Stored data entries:
=== Begin Enclosure ===
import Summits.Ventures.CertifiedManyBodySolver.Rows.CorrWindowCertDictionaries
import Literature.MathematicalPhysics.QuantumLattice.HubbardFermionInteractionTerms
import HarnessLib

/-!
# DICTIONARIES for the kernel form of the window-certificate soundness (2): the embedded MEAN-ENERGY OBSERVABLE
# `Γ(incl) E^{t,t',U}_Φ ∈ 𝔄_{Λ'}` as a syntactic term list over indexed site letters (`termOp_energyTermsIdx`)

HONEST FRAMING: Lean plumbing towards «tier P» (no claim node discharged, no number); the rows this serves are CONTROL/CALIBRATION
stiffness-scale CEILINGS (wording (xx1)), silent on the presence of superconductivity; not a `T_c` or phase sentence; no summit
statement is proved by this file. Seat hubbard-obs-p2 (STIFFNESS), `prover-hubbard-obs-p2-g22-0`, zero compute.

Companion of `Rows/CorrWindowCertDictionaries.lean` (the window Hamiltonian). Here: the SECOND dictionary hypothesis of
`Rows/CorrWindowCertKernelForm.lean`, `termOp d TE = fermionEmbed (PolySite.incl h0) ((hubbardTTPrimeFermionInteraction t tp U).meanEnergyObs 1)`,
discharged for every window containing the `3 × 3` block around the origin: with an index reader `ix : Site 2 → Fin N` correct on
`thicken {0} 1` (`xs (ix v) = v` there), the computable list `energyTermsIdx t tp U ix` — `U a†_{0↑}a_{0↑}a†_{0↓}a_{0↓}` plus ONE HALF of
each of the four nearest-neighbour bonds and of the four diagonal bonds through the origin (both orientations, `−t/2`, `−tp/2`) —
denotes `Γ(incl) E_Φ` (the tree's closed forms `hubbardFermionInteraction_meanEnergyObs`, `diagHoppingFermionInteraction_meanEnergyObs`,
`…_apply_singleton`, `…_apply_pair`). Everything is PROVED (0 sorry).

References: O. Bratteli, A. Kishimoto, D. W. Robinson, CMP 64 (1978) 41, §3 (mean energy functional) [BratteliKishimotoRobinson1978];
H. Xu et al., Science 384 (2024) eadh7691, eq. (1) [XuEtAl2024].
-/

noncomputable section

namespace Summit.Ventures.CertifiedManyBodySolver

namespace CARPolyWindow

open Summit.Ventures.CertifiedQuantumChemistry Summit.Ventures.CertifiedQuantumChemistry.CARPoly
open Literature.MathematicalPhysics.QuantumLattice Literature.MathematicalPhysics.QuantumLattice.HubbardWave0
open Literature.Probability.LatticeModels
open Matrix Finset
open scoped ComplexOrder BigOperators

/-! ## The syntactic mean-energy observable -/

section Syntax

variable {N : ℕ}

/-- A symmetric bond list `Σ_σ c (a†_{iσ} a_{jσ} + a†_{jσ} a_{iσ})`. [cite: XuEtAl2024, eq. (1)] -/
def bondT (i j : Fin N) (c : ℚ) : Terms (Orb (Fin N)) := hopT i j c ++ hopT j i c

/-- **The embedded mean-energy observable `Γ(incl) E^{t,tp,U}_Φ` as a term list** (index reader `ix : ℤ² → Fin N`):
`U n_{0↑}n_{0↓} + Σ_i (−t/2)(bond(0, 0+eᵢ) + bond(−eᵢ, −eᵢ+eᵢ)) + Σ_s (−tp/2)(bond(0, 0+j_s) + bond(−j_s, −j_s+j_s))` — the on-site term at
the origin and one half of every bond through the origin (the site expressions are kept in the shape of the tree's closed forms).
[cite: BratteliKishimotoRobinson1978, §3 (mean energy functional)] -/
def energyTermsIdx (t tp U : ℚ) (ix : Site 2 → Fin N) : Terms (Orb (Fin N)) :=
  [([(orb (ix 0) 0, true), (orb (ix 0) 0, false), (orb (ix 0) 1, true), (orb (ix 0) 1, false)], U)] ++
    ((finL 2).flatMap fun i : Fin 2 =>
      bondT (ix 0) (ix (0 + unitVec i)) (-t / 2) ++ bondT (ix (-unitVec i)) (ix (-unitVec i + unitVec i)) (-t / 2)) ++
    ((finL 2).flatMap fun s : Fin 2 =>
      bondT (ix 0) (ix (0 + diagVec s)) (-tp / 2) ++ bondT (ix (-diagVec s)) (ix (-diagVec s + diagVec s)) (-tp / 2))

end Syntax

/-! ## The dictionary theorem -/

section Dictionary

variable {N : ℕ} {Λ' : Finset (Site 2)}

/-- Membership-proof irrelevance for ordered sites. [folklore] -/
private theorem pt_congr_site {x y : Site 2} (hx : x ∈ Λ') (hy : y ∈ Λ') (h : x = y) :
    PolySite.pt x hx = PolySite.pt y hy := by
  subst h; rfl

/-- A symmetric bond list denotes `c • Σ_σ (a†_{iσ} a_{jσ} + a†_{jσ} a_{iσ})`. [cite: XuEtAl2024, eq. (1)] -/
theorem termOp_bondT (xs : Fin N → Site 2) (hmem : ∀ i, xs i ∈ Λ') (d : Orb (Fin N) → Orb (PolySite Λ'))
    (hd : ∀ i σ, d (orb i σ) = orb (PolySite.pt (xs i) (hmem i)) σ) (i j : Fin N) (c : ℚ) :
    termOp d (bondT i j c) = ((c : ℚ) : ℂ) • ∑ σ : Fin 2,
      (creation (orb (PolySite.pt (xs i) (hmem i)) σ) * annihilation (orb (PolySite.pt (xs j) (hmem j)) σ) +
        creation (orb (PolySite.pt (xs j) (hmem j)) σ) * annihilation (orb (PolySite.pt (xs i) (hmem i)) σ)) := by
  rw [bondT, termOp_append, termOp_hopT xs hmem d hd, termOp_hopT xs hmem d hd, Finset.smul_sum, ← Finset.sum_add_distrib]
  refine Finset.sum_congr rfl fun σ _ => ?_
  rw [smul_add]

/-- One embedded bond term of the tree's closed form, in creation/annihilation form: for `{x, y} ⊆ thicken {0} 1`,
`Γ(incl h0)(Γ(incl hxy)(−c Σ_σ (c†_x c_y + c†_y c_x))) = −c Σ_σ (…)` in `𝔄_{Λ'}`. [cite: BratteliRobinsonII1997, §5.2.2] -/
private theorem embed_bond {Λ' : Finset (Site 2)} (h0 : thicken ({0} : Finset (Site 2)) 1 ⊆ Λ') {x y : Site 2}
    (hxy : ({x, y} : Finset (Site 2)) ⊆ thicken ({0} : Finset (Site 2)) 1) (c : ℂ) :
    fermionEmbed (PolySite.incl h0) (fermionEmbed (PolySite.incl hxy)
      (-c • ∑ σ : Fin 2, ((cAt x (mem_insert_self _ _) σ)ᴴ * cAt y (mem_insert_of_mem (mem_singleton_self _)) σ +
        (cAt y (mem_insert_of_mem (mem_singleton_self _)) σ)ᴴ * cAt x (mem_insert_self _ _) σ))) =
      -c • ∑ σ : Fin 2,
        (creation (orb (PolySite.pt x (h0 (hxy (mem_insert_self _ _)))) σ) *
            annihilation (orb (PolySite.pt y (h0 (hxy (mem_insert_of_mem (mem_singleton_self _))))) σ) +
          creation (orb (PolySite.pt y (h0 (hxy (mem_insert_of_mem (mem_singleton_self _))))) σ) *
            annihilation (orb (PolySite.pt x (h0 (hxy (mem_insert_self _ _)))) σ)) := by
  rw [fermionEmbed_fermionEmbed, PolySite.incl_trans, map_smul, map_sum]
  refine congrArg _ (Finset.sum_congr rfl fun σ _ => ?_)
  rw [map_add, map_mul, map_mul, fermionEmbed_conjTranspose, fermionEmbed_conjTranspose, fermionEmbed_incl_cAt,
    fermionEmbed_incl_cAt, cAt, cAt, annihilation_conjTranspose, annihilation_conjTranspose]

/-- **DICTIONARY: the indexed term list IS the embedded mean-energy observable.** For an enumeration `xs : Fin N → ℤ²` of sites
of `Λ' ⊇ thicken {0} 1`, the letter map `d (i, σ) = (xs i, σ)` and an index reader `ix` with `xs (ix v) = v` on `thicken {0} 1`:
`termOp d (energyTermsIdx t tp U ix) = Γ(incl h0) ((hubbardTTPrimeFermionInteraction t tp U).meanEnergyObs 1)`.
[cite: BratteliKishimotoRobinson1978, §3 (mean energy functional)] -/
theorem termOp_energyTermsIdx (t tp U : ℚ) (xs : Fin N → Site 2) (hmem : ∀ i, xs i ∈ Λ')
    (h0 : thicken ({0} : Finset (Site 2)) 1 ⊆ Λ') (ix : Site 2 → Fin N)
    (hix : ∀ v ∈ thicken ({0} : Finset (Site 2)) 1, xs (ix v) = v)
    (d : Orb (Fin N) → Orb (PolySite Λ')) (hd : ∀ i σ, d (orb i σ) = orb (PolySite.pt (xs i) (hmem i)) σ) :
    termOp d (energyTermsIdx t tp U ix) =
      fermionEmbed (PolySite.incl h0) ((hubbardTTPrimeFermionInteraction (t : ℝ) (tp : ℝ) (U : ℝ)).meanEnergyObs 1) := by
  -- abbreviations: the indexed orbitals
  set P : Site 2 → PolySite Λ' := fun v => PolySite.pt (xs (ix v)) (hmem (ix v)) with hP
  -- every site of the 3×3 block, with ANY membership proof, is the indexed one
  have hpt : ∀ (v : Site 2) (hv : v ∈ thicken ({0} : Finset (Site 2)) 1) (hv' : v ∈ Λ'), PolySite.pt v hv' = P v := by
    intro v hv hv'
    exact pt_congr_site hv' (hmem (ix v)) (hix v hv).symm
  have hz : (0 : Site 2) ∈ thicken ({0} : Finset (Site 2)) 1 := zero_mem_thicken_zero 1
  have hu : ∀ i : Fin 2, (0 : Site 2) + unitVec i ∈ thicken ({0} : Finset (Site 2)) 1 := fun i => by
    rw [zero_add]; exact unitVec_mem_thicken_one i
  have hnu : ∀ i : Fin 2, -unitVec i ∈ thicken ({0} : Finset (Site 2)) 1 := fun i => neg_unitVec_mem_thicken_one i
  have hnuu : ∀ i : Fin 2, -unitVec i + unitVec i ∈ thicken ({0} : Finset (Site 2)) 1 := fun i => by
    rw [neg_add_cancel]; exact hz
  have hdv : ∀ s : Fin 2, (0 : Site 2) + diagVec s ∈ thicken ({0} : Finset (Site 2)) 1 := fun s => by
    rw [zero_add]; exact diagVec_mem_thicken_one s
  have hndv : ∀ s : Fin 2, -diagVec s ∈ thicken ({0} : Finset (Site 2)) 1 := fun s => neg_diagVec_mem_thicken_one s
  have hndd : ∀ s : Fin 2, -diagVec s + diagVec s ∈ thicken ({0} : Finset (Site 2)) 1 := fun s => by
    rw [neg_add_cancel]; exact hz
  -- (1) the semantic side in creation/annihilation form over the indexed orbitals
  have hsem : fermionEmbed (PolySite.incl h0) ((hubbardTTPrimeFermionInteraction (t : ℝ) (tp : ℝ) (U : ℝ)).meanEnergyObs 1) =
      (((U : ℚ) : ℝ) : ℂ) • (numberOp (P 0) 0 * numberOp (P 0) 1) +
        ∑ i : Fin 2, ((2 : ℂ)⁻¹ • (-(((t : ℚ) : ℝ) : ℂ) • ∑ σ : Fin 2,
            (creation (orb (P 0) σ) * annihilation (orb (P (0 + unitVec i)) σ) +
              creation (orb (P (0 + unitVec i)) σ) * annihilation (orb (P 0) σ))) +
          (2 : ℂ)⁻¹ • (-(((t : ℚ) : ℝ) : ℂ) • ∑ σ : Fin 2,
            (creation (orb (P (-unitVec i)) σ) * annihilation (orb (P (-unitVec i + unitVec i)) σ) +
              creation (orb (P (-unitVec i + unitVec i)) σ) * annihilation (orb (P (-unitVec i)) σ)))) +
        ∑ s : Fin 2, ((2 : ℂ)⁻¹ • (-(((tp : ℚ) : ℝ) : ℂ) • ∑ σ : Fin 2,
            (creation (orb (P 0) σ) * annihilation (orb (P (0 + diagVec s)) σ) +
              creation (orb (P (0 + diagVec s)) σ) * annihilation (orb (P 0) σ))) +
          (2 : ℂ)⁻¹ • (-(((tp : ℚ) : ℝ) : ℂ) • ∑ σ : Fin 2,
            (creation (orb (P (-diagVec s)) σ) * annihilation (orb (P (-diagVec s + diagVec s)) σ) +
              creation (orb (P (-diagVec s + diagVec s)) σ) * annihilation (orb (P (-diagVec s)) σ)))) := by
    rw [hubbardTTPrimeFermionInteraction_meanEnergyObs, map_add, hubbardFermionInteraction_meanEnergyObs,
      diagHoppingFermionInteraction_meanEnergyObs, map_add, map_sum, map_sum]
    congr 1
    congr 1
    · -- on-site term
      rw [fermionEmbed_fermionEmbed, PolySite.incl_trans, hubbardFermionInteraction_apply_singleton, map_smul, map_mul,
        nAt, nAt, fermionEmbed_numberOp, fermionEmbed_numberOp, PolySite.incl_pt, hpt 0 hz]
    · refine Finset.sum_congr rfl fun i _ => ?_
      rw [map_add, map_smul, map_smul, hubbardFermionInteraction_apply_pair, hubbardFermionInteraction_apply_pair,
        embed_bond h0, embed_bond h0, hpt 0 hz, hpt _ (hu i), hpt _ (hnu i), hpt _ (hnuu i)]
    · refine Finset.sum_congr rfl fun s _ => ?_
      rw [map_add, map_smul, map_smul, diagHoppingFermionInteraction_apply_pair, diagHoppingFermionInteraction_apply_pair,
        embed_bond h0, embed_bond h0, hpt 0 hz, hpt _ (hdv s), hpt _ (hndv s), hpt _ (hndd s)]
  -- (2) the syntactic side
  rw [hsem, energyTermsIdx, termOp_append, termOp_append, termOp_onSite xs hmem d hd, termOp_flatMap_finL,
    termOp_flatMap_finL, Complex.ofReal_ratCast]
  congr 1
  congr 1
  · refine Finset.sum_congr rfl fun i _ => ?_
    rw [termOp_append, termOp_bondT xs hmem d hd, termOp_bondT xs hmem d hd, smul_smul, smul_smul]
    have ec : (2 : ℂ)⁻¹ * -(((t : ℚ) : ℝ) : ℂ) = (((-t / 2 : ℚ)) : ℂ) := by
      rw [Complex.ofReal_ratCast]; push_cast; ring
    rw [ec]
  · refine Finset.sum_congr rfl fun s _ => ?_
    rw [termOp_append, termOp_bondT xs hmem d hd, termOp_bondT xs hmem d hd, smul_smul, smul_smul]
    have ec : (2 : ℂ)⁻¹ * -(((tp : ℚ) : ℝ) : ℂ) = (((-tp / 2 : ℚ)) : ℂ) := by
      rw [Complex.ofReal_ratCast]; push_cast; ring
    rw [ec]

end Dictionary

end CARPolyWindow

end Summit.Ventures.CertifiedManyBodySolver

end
=== End Enclosure ===
[Task to carry out]:
Each line above where the word "Ventures" occurs should be copied out.

[Answer to the exercise]:
import Summits.Ventures.CertifiedManyBodySolver.Rows.CorrWindowCertDictionaries
namespace Summit.Ventures.CertifiedManyBodySolver
open Summit.Ventures.CertifiedQuantumChemistry Summit.Ventures.CertifiedQuantumChemistry.CARPoly
end Summit.Ventures.CertifiedManyBodySolver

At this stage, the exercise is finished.